I have data with several infrequent levels in each column. Here is the dput()
output of a small portion of data.
data <- structure(list(AppointmentMonth = structure(c(9L, 6L, 9L, 12L,
3L, 5L, 5L, 5L, 7L, 10L, 9L, 12L, 7L, 3L, 11L, 9L, 11L, 12L,
12L, 7L, 1L, 6L, 7L, 12L, 1L, 3L, 11L, 4L, 9L, 4L), levels = c("Jan",
"Feb", "Mar", "Apr", "May", "Jun", "Jul", "Aug", "Sep", "Oct",
"Nov", "Dec"), class = c("ordered", "factor")), DayofWeek = structure(c(2L,
3L, 2L, 5L, 3L, 6L, 3L, 3L, 3L, 5L, 4L, 2L, 2L, 4L, 2L, 5L, 3L,
2L, 4L, 3L, 4L, 6L, 6L, 5L, 2L, 2L, 3L, 2L, 3L, 5L), levels = c("Sun",
"Mon", "Tue", "Wed", "Thu", "Fri", "Sat"), class = c("ordered",
"factor")), AppointmentHour = c(16L, 13L, 14L, 14L, 11L, 14L,
11L, 9L, 9L, 11L, 12L, 10L, 16L, 15L, 8L, 8L, 11L, 8L, 14L, 8L,
16L, 9L, 14L, 14L, 13L, 9L, 10L, 14L, 17L, 14L), EncounterType = structure(c(`Office Visit` = 1L,
`Office Visit` = 1L, `Procedure Visit` = 2L, `Office Visit` = 1L,
`Office Visit` = 1L, `Office Visit` = 1L, `Office Visit` = 1L,
`Office Visit` = 1L, `Office Visit` = 1L, Appointment = 3L, `Office Visit` = 1L,
`Office Visit` = 1L, `Office Visit` = 1L, `Office Visit` = 1L,
`Office Visit` = 1L, `Office Visit` = 1L, `Office Visit` = 1L,
`Procedure Visit` = 2L, `Office Visit` = 1L, `Office Visit` = 1L,
`Office Visit` = 1L, `Office Visit` = 1L, `Office Visit` = 1L,
`Procedure Visit` = 2L, `Office Visit` = 1L, `Office Visit` = 1L,
`Office Visit` = 1L, `Office Visit` = 1L, `Office Visit` = 1L,
`Office Visit` = 1L), levels = c("Office Visit", "Procedure Visit",
"Appointment", "Treatment", "Telemedicine"), class = "factor")), row.names = c(NA,
30L), class = "data.frame")
When you check the frequency table of each column you will realize some levels have 0, 1, or 2 occurrences.
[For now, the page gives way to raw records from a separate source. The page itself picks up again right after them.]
import Literature.NumberTheory.LFunctions.XiMoments

/-!
# Route `JensenPolynomials`, FAR crux `XiWindowZeroFreeRelFar` (B1-rel far, `M ≥ 2·10¹⁸`) — the OBJECTS of the line
«far-gumbel» (RH-FREE; cell rh-jensen, HUMAN RULING D-0040)

Theory g8's registered skeleton `Lines/far-gumbel.lean` v3 (sha16 `69a41b651df70375`, stubs registered on item
`stmt-RiemannHypothesis-19465` 2026-08-26T12:16:19Z; HOME `rh-jensen-theory/g8/lines/line-far-gumbel.lean`) cuts the crux
into six stubs S0–S5 whose signatures mention the objects below. This file is the «## The objects» section of that skeleton
VERBATIM (same names, same bodies), moved under `Theorems` so that every stub prover (S1/S3 eng-4 g3, S2 eng g5, S4 eng-5 g3,
S5 open, S0 eng-2 g2 landed p444719) imports ONE copy and the registered signatures elaborate identically:

* `cM M = μ_{2M}/μ_{2M−2}`, `winI M s` (the kernel integral `μ_{2M}F_M(s)`, right side of `WindowEGF.integralRepr`),
  `farA M s = s·c_M/(M−½)`;
* `farLam υ = πe^{4υ}` (`= M/(2υ) + 9/4` at the far mode `4πe^{4υ}υ = 2M + 9υ`, which is INLINED in every stub, no `Prop`);
* `winJ M υ a = ∫_{υ−2}^∞ Φ(u)·u·(u² + a)^{M−½} du` (principal power), `farL0`, `farW z = (1+z)⁻¹`,
  `farF w ε ξ = (2/ε)Log(1 + w(εξ/2 + ε²ξ²/16)) − e^ξ` (the Gumbel phase per unit `Λ`),
  `farXi0 w ε = Log w·(1 + ε(1/4 − w/2))` (the explicit approximate saddle), `farMain` (the Laplace value at `ξ₀`),
  `farEnv` (junk envelope), `farCubic` (closed-form cubic).

Nothing is asserted here (definitions only). WHAT THIS IS NOT: names for explicit real/complex numbers attached to `ξ`'s
Taylor data and the kernel `Φ`; nothing here bears on the zeros of `ζ` or the truth of RH.
References: GORZ 2019 [GORZPNAS2019]; Griffin–Ono–Rolen–Thorner–Tripp–Wagner 2022 §2 [GriffinEtAl2022]; theory g8's line card
(item evidence `line-far-gumbel.md`).
-/

noncomputable section
-- D-0017: `Summit.RiemannHypothesis.RiemannHypothesis.…` duplicates the namespace BY DESIGN (single-problem summit).
set_option linter.dupNamespace false

namespace Summit.RiemannHypothesis.RiemannHypothesis.Theorems.JensenPolynomials.FarGumbel

open Literature.NumberTheory.LFunctions MeasureTheory

/-! ## The objects -/

/-- `c_M = μ_{2M}/μ_{2M−2}`. -/
def cM (M : ℕ) : ℝ := xiMoment (2 * M) / xiMoment (2 * M - 2)

/-- The kernel integral `I(M,s) = μ_{2M}·F_M(s)` (right side of g7's `integralRepr`, verbatim). -/
def winI (M : ℕ) (s : ℂ) : ℂ :=
  ∫ u in Set.Ioi (0 : ℝ), ((deBruijnPhi u * u ^ (2 * M) : ℝ) : ℂ) *
    ∑ k ∈ Finset.range (M + 1),
      ((((descPochhammer ℝ k).eval ((M : ℝ) - 1 / 2) / (Nat.factorial k : ℝ) : ℝ)) : ℂ) *
        (s * (((xiMoment (2 * M) / xiMoment (2 * M - 2) : ℝ)) : ℂ) /
          (((((M : ℝ) - 1 / 2 : ℝ)) : ℂ) * (u : ℂ) ^ 2)) ^ k

/-- `a = s·c_M/(M−½)`, the natural variable of the kernel integral (`T_M(a/u²)`). -/
def farA (M : ℕ) (s : ℂ) : ℂ := s * ((cM M : ℝ) : ℂ) / ((((M : ℝ) - 1 / 2 : ℝ)) : ℂ)

/- THE FAR MODE (inlined in every statement, no `def : Prop`): `υ ≥ 189/20 = 9.45` with `4πe^{4υ}υ = 2M + 9υ`
(the mode of `e^{9u − πe^{4u}}u^{2M}`; `υ(2·10¹⁸) = 9.512`; `ε := 1/υ ≤ 0.1059`). -/

/-- `Λ = πe^{4υ}` (`= M/(2υ) + 9/4` at the far mode). -/
def farLam (υ : ℝ) : ℝ := Real.pi * Real.exp (4 * υ)

/-- THE MAIN PART `J(M,υ,a) = ∫_{υ−2}^∞ Φ(u)·u·(u² + a)^{M−½} du` (principal power; `Re(u²+a) > 0` there). -/
def winJ (M : ℕ) (υ : ℝ) (a : ℂ) : ℂ :=
  ∫ u in Set.Ioi (υ - 2), ((deBruijnPhi u * u : ℝ) : ℂ) * (((u : ℂ) ^ 2 + a) ^ ((M : ℂ) - 1 / 2))

/-- `L₀ = log(π²e^{9υ}υ^{2M}/2) − Λ + ½log(2π/Λ)`: the Laplace value of `log J` at `a = 0`. -/
def farL0 (M : ℕ) (υ : ℝ) : ℝ :=
  Real.log (Real.pi ^ 2 / 2 * Real.exp (9 * υ) * υ ^ (2 * M)) - farLam υ +
    1 / 2 * Real.log (2 * Real.pi / farLam υ)

/-- `w = 1/(1+z̃)`. -/
def farW (z : ℂ) : ℂ := (1 + z)⁻¹

/-- THE GUMBEL PHASE per unit `Λ`: `f(ξ; w, ε) = (2/ε)·Log(1 + w(εξ/2 + ε²ξ²/16)) − e^ξ` (`ε = 0` limit: the Gamma phase
`wξ − e^ξ`).  With `u = υ + ξ/4`: `(u² + a)^{M−½} = υ^{2M−1}(1+z̃)^{M−½}(1 + w(εξ/2 + ε²ξ²/16))^{M−½}`, `πe^{4u} = Λe^ξ`, and the
mode equation `Λ = (M−½)ε/2 + ε/4 + 9/4` make the full phase `Λ·f(ξ;w,ε) + O(1)`. -/
def farF (w : ℂ) (ε : ℝ) (ξ : ℂ) : ℂ :=
  (2 / ε : ℝ) * Complex.log (1 + w * ((ε : ℂ) * ξ / 2 + (ε : ℂ) ^ 2 * ξ ^ 2 / 16)) - Complex.exp ξ

/-- THE EXPLICIT APPROXIMATE SADDLE `ξ₀(w, ε) = Log w · (1 + ε(1/4 − w/2))` (`f′(ξ₀) = O(wε²)`: `|f′(ξ₀)| ≤ 0.26ε²`,
`|f(ξ_s) − f(ξ₀)| ≤ 0.02ε⁴` on `|z̃| ≤ 0.36`; `|Im ξ₀| ≤ 0.369` ⇒ contour height `|Im u| ≤ 0.093 < π/8`; `Re f″(ξ₀) ≤ −0.735`;
design point of eng-4 g3, S 11:50:13Z). -/
def farXi0 (w : ℂ) (ε : ℝ) : ℂ := Complex.log w * (1 + (ε : ℂ) * (1 / 4 - w / 2))

/-- THE LAPLACE VALUE AT THE APPROXIMATE SADDLE
`farMain = L₀ + (M−½)log|1+z̃| + Λ·(Re f(ξ₀(w,ε); w, ε) + 1) − ½log|w|`, `ε = 1/υ`, `w = 1/(1+z̃)`. -/
def farMain (M : ℕ) (υ : ℝ) (z : ℂ) : ℝ :=
  farL0 M υ + ((M : ℝ) - 1 / 2) * Real.log ‖1 + z‖ +
    farLam υ * ((farF (farW z) (1 / υ) (farXi0 (farW z) (1 / υ))).re + 1) - 1 / 2 * Real.log ‖farW z‖

/-- THE JUNK ENVELOPE `Env = e^{L₀}·|1+z̃|^{M−½}·e^{−Λ/8}` (`≤ e^{−Λ/75}·|J|` by `stub_elementary` (i) + `stub_laplaceFar`). -/
def farEnv (M : ℕ) (υ : ℝ) (z : ℂ) : ℝ :=
  Real.exp (farL0 M υ) * ‖1 + z‖ ^ ((M : ℝ) - 1 / 2) * Real.exp (-farLam υ / 8)

/-- THE CLOSED-FORM CUBIC `(M−½)·Re(z̃ + c₂z̃² + c₃z̃³)`, `c₂ = −1/2 + ε/4 − ε²/16`, `c₃ = 1/3 − 5ε/12 + ε²/4` (`ε = 1/υ`):
the Taylor cubic of `Log(1+z̃) + (ε/2)(H₀(w)+1+εH₁(w))`, `H₀ + 1 = w Log w − w + 1`, `H₁ = (w/8 − w²/4)(Log w)²` = the two-term
expansion of the critical value `f(ξ_s) = H₀ + εH₁ + O(0.058ε²)`. -/
def farCubic (M : ℕ) (υ : ℝ) (z : ℂ) : ℝ :=
  ((M : ℝ) - 1 / 2) *
    (z + (((-1 / 2 + 1 / (4 * υ) - 1 / (16 * υ ^ 2) : ℝ)) : ℂ) * z ^ 2 +
      (((1 / 3 - 5 / (12 * υ) + 1 / (4 * υ ^ 2) : ℝ)) : ℂ) * z ^ 3).re


end Summit.RiemannHypothesis.RiemannHypothesis.Theorems.JensenPolynomials.FarGumbel

end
Here is an example.
table(data$AppointmentHour)
8 9 10 11 12 13 14 15 16 17
4 4 2 4 1 2 8 1 3 1
I would like to identify and remove the infrequent levels whose frequencies, let's say less than 3 (can be changed depending on the problem/data), in each column. I tried @akrun's answer in this question. Here is the code chunk:
library(data.table)
setDT(data)[data[, .I[.N >= 3], by = .(AppointmentMonth, DayofWeek, AppointmentHour, EncounterType)]$V1]
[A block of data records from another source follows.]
import Summits.BirchSwinnertonDyer.Rank1Residual.X5.TwoAdicKobayashiUnits
import Mathlib.NumberTheory.Padics.PadicNumbers
import Mathlib.Analysis.SpecificLimits.Normed
import Mathlib.Algebra.Polynomial.Coeff
import Mathlib.Tactic
import HarnessLib

/-!
# Class O1 (X5, `p = 2`, non-CM): LEMMA K₂♮ — the `2`-adic CONVERGENCE of Kobayashi's logarithm
# `h = ℓ₂ − log(1+X)` coefficientwise, the limit `h ∈ ℚ₂⟦X⟧` as an honest definition, and the
# refuter's coefficient check `[X²] h = −1` (typer queue v3.16 item (30), part 2 of 2)

HONEST FRAMING (cell `b2b-bsdres`, run/shared/lean/b2b/bsd-rank1-residual/, verbatim in every
file): the goal of the cell is to DELETE the COMBINATION-SHAPED residual classes of the
Birch–Swinnerton-Dyer formula for ALL analytic-rank `≤ 1` elliptic curves over `ℚ` — "full BSD
formula for every rank `≤ 1` curve in class `C`" assembled STRICTLY from published theorems — so
that the rank-`≤ 1` remainder becomes exactly the CONSTRUCTION-SHAPED classes, which are TYPED
(missing-input `Prop`s), NOT attempted. This is not "finishing BSD". Research routes; no claim
beyond stated classes; census output = EVIDENCE, never a Literature fact; nothing here is booked;
no mark of RESIDUAL-MAP §I moves.

Unit `b2b-bsdres-cc-typer-4` (lane CLASS-CLOSURE, class O1), gen 8; o1 lead PLAN §33 C199 (e) item
(30) "size M / L (2-adic convergence of `h` in `PowerSeries`)"; the typer's feasibility note (ii)
(INBOX 2026-08-21T18:38Z). Companion of `X5/TwoAdicKobayashiUnits.lean` (S3 at every finite level
in the unit variable + the torsion dictionary). THEOREMS + three `def`s with bodies (no instance declared); 0 named facts;
records-grade; no door effect; KIM₂ door price and R-G21.2 (ii) "not in print at `p = 2`" UNCHANGED.

## What is typed

[Kobayashi 2006, §2 p. 569]: "This power series [`ℓ(X) = log(1+X) + Σ_{k≥0} Σ_{δ∈Δ}
((X+1)^{p^kδ} − 1)/p^k`] is convergent in `ℚ_p⟦X⟧` due to the summation `Σ_{δ∈Δ}`." At `p = 2`,
`Δ = {±1}` (lens-3 (G19.2); refuter §104 (k2): "the k-sum converges 2-adically iff `Σ_δ δ = 0`,
i.e. `Δ = {±1}`") the `k`-th `δ`-paired summand at `u = 1 + X` is
`t_k(1+X) = 2^{−k}·N_k`, `N_k := ((1+X)^{2^k} − 1)²·(1+X)^{−2^k} ∈ ℤ⟦X⟧` (`kobNumer`; cf.
`KobayashiTwo.kobTerm_eq_sq_mul`). PROVED here:
* (§1, over `ℤ`) **`2^{2k} ∣ (m!)²·[X^m] N_k`** (`two_pow_dvd_factorial_sq_mul_coeff_kobNumer`) — from
  Kummer's `m·C(2^k, m) = 2^k·C(2^k − 1, m − 1)` applied to both factors `(1+X)^{2^k} − 1`; hence
  `v₂([X^m] t_k(1+X)) ≥ k − 2·v₂(m!) → ∞`: the coefficientwise `2`-adic convergence of `Σ_k t_k`;
* (§2, over `ℚ₂`) the norm bound `‖[X^m] t_k‖₂ ≤ ‖(m!)²‖₂^{−1}·2^{−k}` (`norm_kobCoeff_le`),
  summability in `k` (`summable_kobCoeff`), the LIMIT **`kobLogSeries : ℚ₂⟦X⟧`**,
  `[X^m] kobLogSeries := Σ_{k≥0} [X^m] t_k(1+X)` (a `tsum`, with its `HasSum`), and the statement
  that the truncations of the companion file converge to it coefficientwise:
  `[X^m] h_K(1+X) → [X^m] kobLogSeries` as `K → ∞` (`tendsto_coeff_kobLog_onePlusX`);
* (§3) the first coefficients: `[X⁰] = [X¹] = 0` and **`[X²] kobLogSeries = −1`**
  (`coeff_two_kobLogSeries`: `[X²] t_k(1+X) = 2^k` and `Σ_k 2^k = (1−2)^{−1} = −1` in `ℚ₂`) — the
  refuter's (k4) check "the `X²`-coefficient of `ℓ₂` is `−3/2`" minus `[X²] log(1+X) = −1/2`; over
  `ℚ` the same coefficient of `h_K` is `2^K − 1 → ∞`: the convergence is `2`-adic, not archimedean.
NOT typed: `G₂ := e⁴·exp(kobLogSeries)` (definable via `PowerSeries.exp`/`PowerSeries.subst`; no
property of it is provable here without the Honda/Hazewinkel integrality import), the
multiplicative Coleman identity, `U¹_n`, Prop. 2.1 (ii)₂ / 2.2₂ (see the companion file's docstring).

References: [Kobayashi2006DocMath] §2 p. 569; lens-3 GEN 19 (G19.2); o1 refuter v14b §104 (k2), (k4).
-/

set_option autoImplicit false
However, this code removes the infrequent levels based on the combination of columns, not based on each individual column.
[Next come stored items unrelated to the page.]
import Summits.CriticalPhenomena.PercolationContinuityZ3.Theorems.Transplant.FKConnectivityAllQAntipodalCellAlgebra
import HarnessLib

/-!
# Connectivity correlation inequalities for `φ_{w,q}`, every `q > 0` — file 45d: the four-edge THRESHOLD events in EVERY cell

Support file (`--supports stmt-CriticalPhenomena-4575`), FK sub-lane `prim-bschramm-fk-2` (gen 20); builds on p205010 (kernel theorem,
internal audit signed; external expert review pending).  No definitions, no named facts, no sorries; standard axioms.

File 34's level-4 identity with a contracted set (`FK.apPsiC_thr3of4_eq`: `thr₃ = ½·(four U¹¹) + AND₄` on the sixteen patterns of the live
quadruple inside the arguments `γ ∪ C`), `FK.apPsiC_thr2of4_eq_thr3of4`, and — with U¹¹ in every cell (file 44b) and AND in every cell (file 45a) —
**`FK.apPsiC_thr3of4_sub_nonpos_of_isTTSP`**, **`FK.apPsiC_thr2of4_sub_nonpos_of_isTTSP`**: for live `M`, contracted `C` (disjoint, inside a
2-connected series–parallel host), distinct `x, y, z, w ∈ M`, `0 < q ≤ 1` and `g` increasing on the subsets of `M` reading none of `x, y, z, w` nor
`C`: the coefficient `[z^{2·1_C+1_M}] Z_H² Cov_{φ_{z,q}}(1{≥ j of the 4 edges}, g)` is `≤ 0` (`j = 2, 3`; `j = 1, 4` are OR / AND, file 45a).
[cite: Grimmett2006, §1.4 eq. (1.20) (p. 15); §3.8 Thm. (3.90) (pp. 61–62); §3.9 (pp. 63–64)] [cite: Wagner2006, Thm. 5.8(d), §5.3]
-/

noncomputable section

namespace Summit.CriticalPhenomena.PercolationContinuityZ3.Theorems

namespace FK

open Literature.Probability.LatticeModels Literature.Probability.Percolation
open scoped Classical

universe u

variable {V : Type u}

/-- **The level-4 identity with a contracted set** (`x, y, z, w ∈ M ∖ C`). [folklore] -/
theorem apPsiC_thr3of4_eq (q : ℝ) {M C : Finset (Sym2 V)} {x y z w : Sym2 V} (hx : x ∈ M) (hy : y ∈ M) (hz : z ∈ M) (hw : w ∈ M)
    (hxC : x ∉ C) (hyC : y ∉ C) (hzC : z ∉ C) (hwC : w ∉ C) (g : Finset (Sym2 V) → ℝ) :
    apPsiC q M C (fun A => if (x ∈ A ∧ y ∈ A ∧ z ∈ A) ∨ (x ∈ A ∧ y ∈ A ∧ w ∈ A) ∨ (x ∈ A ∧ z ∈ A ∧ w ∈ A) ∨
        (y ∈ A ∧ z ∈ A ∧ w ∈ A) then 1 else 0) g =
      (apPsiC q M C (fun A => if z ∈ A then 1 else 0) (fun A => splitInd x y A * g A) +
          apPsiC q M C (fun A => if w ∈ A then 1 else 0) (fun A => splitInd x y A * g A) +
          apPsiC q M C (fun A => if x ∈ A then 1 else 0) (fun A => splitInd z w A * g A) +
          apPsiC q M C (fun A => if y ∈ A then 1 else 0) (fun A => splitInd z w A * g A)) / 2 +
        apPsiC q M C (fun A => if x ∈ A ∧ y ∈ A ∧ z ∈ A ∧ w ∈ A then 1 else 0) g := by
  unfold apPsiC
  rw [← Finset.sum_add_distrib, ← Finset.sum_add_distrib, ← Finset.sum_add_distrib, Finset.sum_div, ← Finset.sum_add_distrib]
  refine Finset.sum_congr rfl fun γ _ => ?_
  have hxc : x ∈ M \ γ ↔ x ∉ γ := by rw [Finset.mem_sdiff]; exact ⟨fun h => h.2, fun h => ⟨hx, h⟩⟩
  have hyc : y ∈ M \ γ ↔ y ∉ γ := by rw [Finset.mem_sdiff]; exact ⟨fun h => h.2, fun h => ⟨hy, h⟩⟩
  have hzc : z ∈ M \ γ ↔ z ∉ γ := by rw [Finset.mem_sdiff]; exact ⟨fun h => h.2, fun h => ⟨hz, h⟩⟩
  have hwc : w ∈ M \ γ ↔ w ∉ γ := by rw [Finset.mem_sdiff]; exact ⟨fun h => h.2, fun h => ⟨hw, h⟩⟩
  dsimp only
  unfold splitInd
  simp only [Finset.mem_union, hxc, hyc, hzc, hwc, hxC, hyC, hzC, hwC, or_false]
  by_cases a : x ∈ γ <;> by_cases b : y ∈ γ <;> by_cases c : z ∈ γ <;> by_cases d : w ∈ γ <;>
  simp only [a, b, c, d, and_self, and_true, and_false, or_self, or_true, or_false,
    if_true, if_false, not_true_eq_false, not_false_eq_true, iff_true, iff_false] <;> ring

/-- **`≥ 2 of 4` and `≥ 3 of 4` have the same odd part**, with a contracted set. [folklore] -/
theorem apPsiC_thr2of4_eq_thr3of4 (q : ℝ) {M C : Finset (Sym2 V)} {x y z w : Sym2 V} (hx : x ∈ M) (hy : y ∈ M) (hz : z ∈ M)
    (hw : w ∈ M) (hxC : x ∉ C) (hyC : y ∉ C) (hzC : z ∉ C) (hwC : w ∉ C) (g : Finset (Sym2 V) → ℝ) :
    apPsiC q M C (fun A => if (x ∈ A ∧ y ∈ A) ∨ (x ∈ A ∧ z ∈ A) ∨ (x ∈ A ∧ w ∈ A) ∨ (y ∈ A ∧ z ∈ A) ∨ (y ∈ A ∧ w ∈ A) ∨
        (z ∈ A ∧ w ∈ A) then 1 else 0) g =
      apPsiC q M C (fun A => if (x ∈ A ∧ y ∈ A ∧ z ∈ A) ∨ (x ∈ A ∧ y ∈ A ∧ w ∈ A) ∨ (x ∈ A ∧ z ∈ A ∧ w ∈ A) ∨
        (y ∈ A ∧ z ∈ A ∧ w ∈ A) then 1 else 0) g := by
  unfold apPsiC
  refine Finset.sum_congr rfl fun γ _ => ?_
  have hxc : x ∈ M \ γ ↔ x ∉ γ := by rw [Finset.mem_sdiff]; exact ⟨fun h => h.2, fun h => ⟨hx, h⟩⟩
  have hyc : y ∈ M \ γ ↔ y ∉ γ := by rw [Finset.mem_sdiff]; exact ⟨fun h => h.2, fun h => ⟨hy, h⟩⟩
  have hzc : z ∈ M \ γ ↔ z ∉ γ := by rw [Finset.mem_sdiff]; exact ⟨fun h => h.2, fun h => ⟨hz, h⟩⟩
  have hwc : w ∈ M \ γ ↔ w ∉ γ := by rw [Finset.mem_sdiff]; exact ⟨fun h => h.2, fun h => ⟨hw, h⟩⟩
  dsimp only
  simp only [Finset.mem_union, hxc, hyc, hzc, hwc, hxC, hyC, hzC, hwC, or_false]
  by_cases a : x ∈ γ <;> by_cases b : y ∈ γ <;> by_cases c : z ∈ γ <;> by_cases d : w ∈ γ <;>
  simp only [a, b, c, d, and_self, and_true, and_false, or_self, or_true, or_false,
    if_true, if_false, not_true_eq_false, not_false_eq_true] <;> ring

variable [Fintype V] {s t : V}

/-- **The threshold `≥ 3 of 4` in every cell** (`0 < q ≤ 1`). [cite: Grimmett2006, §3.8 Thm. (3.90) (pp. 61–62); §3.9 (pp. 63–64)] -/
theorem apPsiC_thr3of4_sub_nonpos_of_isTTSP {q : ℝ} (hq0 : 0 < q) (hq1 : q ≤ 1) {E : Finset (Sym2 V)} (hE : IsTTSP E s t)
    (hst : s(s, t) ∉ E) {M C : Finset (Sym2 V)} (hM : M ⊆ insert s(s, t) E) (hC : C ⊆ insert s(s, t) E) (hMC : Disjoint M C)
    {x y z w : Sym2 V} (hx : x ∈ M) (hy : y ∈ M) (hz : z ∈ M) (hw : w ∈ M) (hxy : x ≠ y) (hxz : x ≠ z) (hxw : x ≠ w)
    (hyz : y ≠ z) (hyw : y ≠ w) (hzw : z ≠ w) {g : Finset (Sym2 V) → ℝ}
    (hgx : ∀ A : Finset (Sym2 V), g (insert x A) = g A) (hgy : ∀ A : Finset (Sym2 V), g (insert y A) = g A)
    (hgz : ∀ A : Finset (Sym2 V), g (insert z A) = g A) (hgw : ∀ A : Finset (Sym2 V), g (insert w A) = g A)
    (hgC : ∀ e ∈ C, ∀ A : Finset (Sym2 V), g (insert e A) = g A)
    (hmono : ∀ ⦃A B : Finset (Sym2 V)⦄, A ⊆ B → B ⊆ M → g A ≤ g B) :
    apPsiC q M C (fun A => if (x ∈ A ∧ y ∈ A ∧ z ∈ A) ∨ (x ∈ A ∧ y ∈ A ∧ w ∈ A) ∨ (x ∈ A ∧ z ∈ A ∧ w ∈ A) ∨
        (y ∈ A ∧ z ∈ A ∧ w ∈ A) then 1 else 0) g ≤ 0 := by
  have hxC : x ∉ C := fun h => Finset.disjoint_left.1 hMC hx h
  have hyC : y ∉ C := fun h => Finset.disjoint_left.1 hMC hy h
  have hzC : z ∉ C := fun h => Finset.disjoint_left.1 hMC hz h
  have hwC : w ∉ C := fun h => Finset.disjoint_left.1 hMC hw h
  rw [apPsiC_thr3of4_eq q hx hy hz hw hxC hyC hzC hwC]
  have h1 := apPsiC_pivot_split_sub_nonpos_of_isTTSP hq0 hq1 hE hst hM hC hMC hz hx hy hxz.symm hyz.symm hxy hgz hgx hgy hgC hmono
  have h2 := apPsiC_pivot_split_sub_nonpos_of_isTTSP hq0 hq1 hE hst hM hC hMC hw hx hy hxw.symm hyw.symm hxy hgw hgx hgy hgC hmono
  have h3 := apPsiC_pivot_split_sub_nonpos_of_isTTSP hq0 hq1 hE hst hM hC hMC hx hz hw hxz hxw hzw hgx hgz hgw hgC hmono
  have h4 := apPsiC_pivot_split_sub_nonpos_of_isTTSP hq0 hq1 hE hst hM hC hMC hy hz hw hyz hyw hzw hgy hgz hgw hgC hmono
  have hS : ({x, y, z, w} : Finset (Sym2 V)) ⊆ M := by
    intro e he
    simp only [Finset.mem_insert, Finset.mem_singleton] at he
    rcases he with rfl | rfl | rfl | rfl <;> assumption
  have h5 := apPsiC_andSet_sub_nonpos_of_isTTSP hq0 hq1 hE hst hM hC hMC hS ⟨x, by simp⟩ (fun e he A => by
    simp only [Finset.mem_insert, Finset.mem_singleton] at he
    rcases he with rfl | rfl | rfl | rfl
    · exact hgx A
    · exact hgy A
    · exact hgz A
    · exact hgw A) hgC hmono
  have hfun : (fun X : Finset (Sym2 V) => if ({x, y, z, w} : Finset (Sym2 V)) ⊆ X then (1 : ℝ) else 0) =
      fun A => if x ∈ A ∧ y ∈ A ∧ z ∈ A ∧ w ∈ A then (1 : ℝ) else 0 := by
    funext X; simp only [Finset.insert_subset_iff, Finset.singleton_subset_iff]
  rw [hfun] at h5
  linarith

/-- **The threshold `≥ 2 of 4` in every cell** (`0 < q ≤ 1`). [cite: Grimmett2006, §3.8 Thm. (3.90) (pp. 61–62); §3.9 (pp. 63–64)] -/
theorem apPsiC_thr2of4_sub_nonpos_of_isTTSP {q : ℝ} (hq0 : 0 < q) (hq1 : q ≤ 1) {E : Finset (Sym2 V)} (hE : IsTTSP E s t)
    (hst : s(s, t) ∉ E) {M C : Finset (Sym2 V)} (hM : M ⊆ insert s(s, t) E) (hC : C ⊆ insert s(s, t) E) (hMC : Disjoint M C)
    {x y z w : Sym2 V} (hx : x ∈ M) (hy : y ∈ M) (hz : z ∈ M) (hw : w ∈ M) (hxy : x ≠ y) (hxz : x ≠ z) (hxw : x ≠ w)
    (hyz : y ≠ z) (hyw : y ≠ w) (hzw : z ≠ w) {g : Finset (Sym2 V) → ℝ}
    (hgx : ∀ A : Finset (Sym2 V), g (insert x A) = g A) (hgy : ∀ A : Finset (Sym2 V), g (insert y A) = g A)
    (hgz : ∀ A : Finset (Sym2 V), g (insert z A) = g A) (hgw : ∀ A : Finset (Sym2 V), g (insert w A) = g A)
    (hgC : ∀ e ∈ C, ∀ A : Finset (Sym2 V), g (insert e A) = g A)
    (hmono : ∀ ⦃A B : Finset (Sym2 V)⦄, A ⊆ B → B ⊆ M → g A ≤ g B) :
    apPsiC q M C (fun A => if (x ∈ A ∧ y ∈ A) ∨ (x ∈ A ∧ z ∈ A) ∨ (x ∈ A ∧ w ∈ A) ∨ (y ∈ A ∧ z ∈ A) ∨
        (y ∈ A ∧ w ∈ A) ∨ (z ∈ A ∧ w ∈ A) then 1 else 0) g ≤ 0 := by
  have hxC : x ∉ C := fun h => Finset.disjoint_left.1 hMC hx h
  have hyC : y ∉ C := fun h => Finset.disjoint_left.1 hMC hy h
  have hzC : z ∉ C := fun h => Finset.disjoint_left.1 hMC hz h
  have hwC : w ∉ C := fun h => Finset.disjoint_left.1 hMC hw h
  rw [apPsiC_thr2of4_eq_thr3of4 q hx hy hz hw hxC hyC hzC hwC]
  exact apPsiC_thr3of4_sub_nonpos_of_isTTSP hq0 hq1 hE hst hM hC hMC hx hy hz hw hxy hxz hxw hyz hyw hzw hgx hgy hgz hgw hgC hmono

end FK

end Summit.CriticalPhenomena.PercolationContinuityZ3.Theorems

end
CodePudding user response:
data |>
dplyr::add_count(
AppointmentHour
) |>
dplyr::filter(
n < 3
)
#> AppointmentMonth DayofWeek AppointmentHour EncounterType n
#> 1 Jun Tue 13 Office Visit 2
#> 2 Sep Wed 12 Office Visit 1
#> 3 Dec Mon 10 Office Visit 2
#> 4 Mar Wed 15 Office Visit 1
#> 5 Jan Mon 13 Office Visit 2
#> 6 Nov Tue 10 Office Visit 2
#> 7 Sep Tue 17 Office Visit 1
Created on 2022-11-08 with reprex v2.0.2
CodePudding user response:
library(dplyr)
library(rlang)
library(purrr)
col.tally <- function(dat, col) {
temp <- paste0(col, "_count")
dat %>%
group_by(!!col) %>%
mutate(!!temp := n()) %>%
ungroup()
}
map(names(data), ~col.tally(data, sym(.x))) %>%
reduce(left_join, by = names(data)) %>%
filter(across(contains("_count"), ~.x >= 3)) %>%
select(names(data))
#> # A tibble: 18 x 4
#> AppointmentMonth DayofWeek AppointmentHour EncounterType
#> <ord> <ord> <int> <fct>
#> 1 Sep Mon 16 Office Visit
#> 2 Sep Mon 14 Procedure Visit
#> 3 Dec Thu 14 Office Visit
#> 4 Mar Tue 11 Office Visit
#> 5 May Fri 14 Office Visit
#> 6 May Tue 11 Office Visit
#> 7 May Tue 9 Office Visit
#> 8 Jul Tue 9 Office Visit
#> 9 Jul Mon 16 Office Visit
#> 10 Nov Mon 8 Office Visit
#> 11 Sep Thu 8 Office Visit
#> 12 Nov Tue 11 Office Visit
#> 13 Dec Mon 8 Procedure Visit
#> 14 Dec Wed 14 Office Visit
#> 15 Jul Tue 8 Office Visit
#> 16 Jul Fri 14 Office Visit
#> 17 Dec Thu 14 Procedure Visit
#> 18 Mar Mon 9 Office Visit